The Election 2020 Matchups

Edward Hamburg
7 min readApr 27, 2020

Who has the edge in November?

By Edward Hamburg

We often see American elections through the metaphor of a horserace: candidates begin campaigns (earlier and earlier) by bolting out of starting gates, they race down tracks as their movements are breathlessly recounted by multiple announcers, odds-makers adjust to their changing positions in the final stretch, and crowds roar when finish lines are crossed and victors declared.

This metaphor, however, is not just inaccurate, it’s not fair to the candidates — or the horses. First the obvious: the goals are different. Horses run in races to earn purses for their owners; candidates run in elections not for a prize but for the privilege of governing others. Second, although guided by jockeys and disciplined by trainers, horses win races primarily on their own capabilities. Candidates, on the other hand, even as they get all the attention and almost all the credit, don’t win the privilege to govern on their talents and efforts alone. American elections involve an integrated web of personalities, ideas, coordination, rules-of-play, and unanticipated effects. The metaphor to understand them is not a horserace but a complex team sport, and as is done when two teams go head-to-head, these outcomes are often projected after drawing comparisons — “matching them up” — against the key determinants of success.

Candidates

We start by evaluating the stars on the teams, for quality candidates unquestionably increase the probabilities of electoral success. The ideal types are attractive, intelligent, charismatic, articulate, thoughtful, thrifty, brave, clean, and reverent women and men, professionals with experiences supporting their desires to become or continue as elected officials entrusted with governing the American polity. Unfortunately, such ideal types are often unavailable in the real world. Distinguishing quality candidates thus requires subjectively “scoring” them on this attribute list to see who measures at or above some threshold level of acceptability.
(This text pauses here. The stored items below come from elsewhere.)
import Summits.QuantumFields.BalabanUV.Beta.FP.NestedStepLawTorusCompositeOneShot
import Summits.QuantumFields.BalabanUV.Beta.FP.NestedStepLawTorusCompositeGB

/-!
# BOUNDED-LEVELS TWIN `NestedStepLawTorusCompositeOneShotGB` (R-FP-76, the repair of E-FP-34-1, journal l.64955): the statements and proofs of `NestedStepLawTorusCompositeOneShotG` VERBATIM but for the displayed
# clause `hlev : ∀ i, i ≤ n → lev i = lev (i + 1) + 1` (the original `∀ i, lev i = lev (i + 1) + 1` is unsatisfiable for `lev : ℕ → ℕ`, so the original theorem is
# vacuous — kernel-proved, `HOME/b2b-balaban-beta-d1-p3/g34/hlev/HlevVacuous.lean`) and the `B` suppliers; helper lemmas without `hlev` are imported from the
# original, not re-declared.  Generator `HOME/b2b-balaban-beta-d1-p3/g34/recut/recutB.py` over the TREE bytes.  Road «FP» OWNER d1-p3 gen 34, 2026-08-25.  ORIGINAL HEADER:
# `BalabanUV.Beta.FP.NestedStepLawTorusCompositeOneShotG` — road «FP» for binder row D1, ROUTE T under RULING R-D1-g52-1 (β1) ∕ R-FP-70: **THE `-G` EDITION OF #20
# `NestedStepLawTorusCompositeOneShot` — THE (j, m ≥ 2) TORUS CALL WITH THE FINE SYSTEM SLICED BY ITS ONE-SHOT BIG COMB, GENERIC OVER `(Q : StepRows d Lc, K)`**

WHAT.  #20's binder block and proof VERBATIM but for: the pins over `K (lev (n+1)) (rs (n+1))` (finest form) and `compRowsG Lc Q` (composite rows; the fine slice
`bigP`, the top comb `combF`, the generators `towerGen`, the big comb `bigP` are brick-free and stay pinned); the top step's rows `Q₂₀` ABSTRACT; the NINE brick
inputs of #20's proof DISPLAYED (R-FP-70 + R-FP-71 «display what you use») — `hH₀t : H₀ᵀ = H₀`, leaf-05's one-step letters `hone ∕ hId` (fed to `TorusEffFormCompositeG.torus_composite_inv_and_eff_G`), the top
step's comb-sliced KKT `htop`, `a0 : H₀ * W₀ = 0`, leaf-02's composite covariance row ORDER 0 AT THE TOP DEPTH in the pinned letters (`c0 : Q₁₀ * W₀ = fromCols Dbar 0`), the
LOWER tower's nested-slice transversality `hSL` and the one-shot slice's `hTW` (leaf-06 G-1 ∕ G-2's CONCLUSIONS at this instance — R-FP-71: the universal-in-`ρs`
family `hc0` of v1 is NOT displayed, it is unsatisfiable at the (0.4)-sym kernel off the centred root list, leaf-02 g31 W-1 l.56632), and the top step's
order 0 `d0 : Q₂₀ * Dbar = 0`.  Everything else — the remaining (SLICE-m) letters inside by leaf-06's brick-free letters, (INV)(EFF) across the slice change by an2's Literature
`GaugeFixingPropagators`, `j1 j2 uC uP′ hPW` inside, the displayed rows `c1 c2 d1 d2 k1 k2 q1 q2 a1 a2 hH₁t hH₂t hDb₁ hDb₂`, the CONCLUSION — character for character #20's.
Instances: ROOTED (`Q := Qstep Lc`, `K ℓ r := bhKStepAt d (toSite r) Lc ℓ`) = #20 with `torus_a0_tower ∕ compRows_mul_towerGen_succ ∕ Qtop_mul_smul_tgrad_res ∕ H₀_transpose_of_dvd ∕
torus_h1 ∕ hId_order_zero_record ∕ torus_isUnit_det_kkt_combRows`; SYM (`Q := QSym Lc`, `K ℓ _ := bhKStepSh d Lc (Dsh Lc) ℓ`) with leaf-05's chart-(III′) letters and
leaf-02's sym rows — typed with #21-Sym.  [folklore] composition BY NAME; no `def`, no `def … : Prop`, nothing cited, 0 sorry.  Rows, legs and namings are HYPOTHESES;
nothing of the dictionary ∕ Bałaban's asserted (the presentation is the row's (β1) ruling, quoted).  No existing file touched.

HONEST DEPENDENCY (page 1, mandatory): continuum YM on T⁴ ⇐ BetaPertH ∧ nine spine estimates (0/9 proved); BetaPertH ⇐ (D1) ∧ (D4) ∧ CAP+tail;
G-an2-4 gates asym, D1 and NE2/3/4.  HONEST FRAMING (cell contract, verbatim): «discharging `BetaPertH` makes Bałaban's UV stability UNCONDITIONAL —
a real constructive-QFT result; it is NOT the continuum limit and NOT the Clay problem.»  ABSOLUTE RULE (cell charter, verbatim): «No internally-minted
statement may enter as a cited fact. Every hypothesis is either kernel-proved in this package or a verbatim quotation of a PUBLISHED theorem with page
reference. The manuscript(s) under audit are NOT citable for their own disputed steps — they are the thing under adjudication; programme-internal
(2001/route/tribunal) claims are never citable.»  0 estimates; 0∕4 row-D1 binders (hW, hR, D1Tel, D1Rep); ROOT M‴ p325680 untouched; NOT (C1), NOT (L2′),
NOT (T-ID), NOT SDF, NOT D1, NOT BetaPertH, NOT continuum, NOT Clay.  Road «FP» OWNER, b2b-balaban-beta-d1-p3 gen 29 (v1) ∕ gen 31 (v2, R-FP-71), 2026-08-24.  No existing file touched.
-/

noncomputable section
Lots of newsprint is dedicated to examining how we make these candidate calculations, but they are just the first of five key determinants of successful outcomes in American elections.

Vision

For example, it also matters if candidates can: 1) effectively articulate what beliefs and values guide their governance decision making; 2) clearly describe how these beliefs and values lead to the pursuit of policies that achieve particular governance objectives; and 3) convincingly explain how all of this is part of or extends from a larger shared vision of the purpose of government at the given point in history. Many candidates do 1 and 2; most contemporary Republicans and just a few contemporary Democrats do 3.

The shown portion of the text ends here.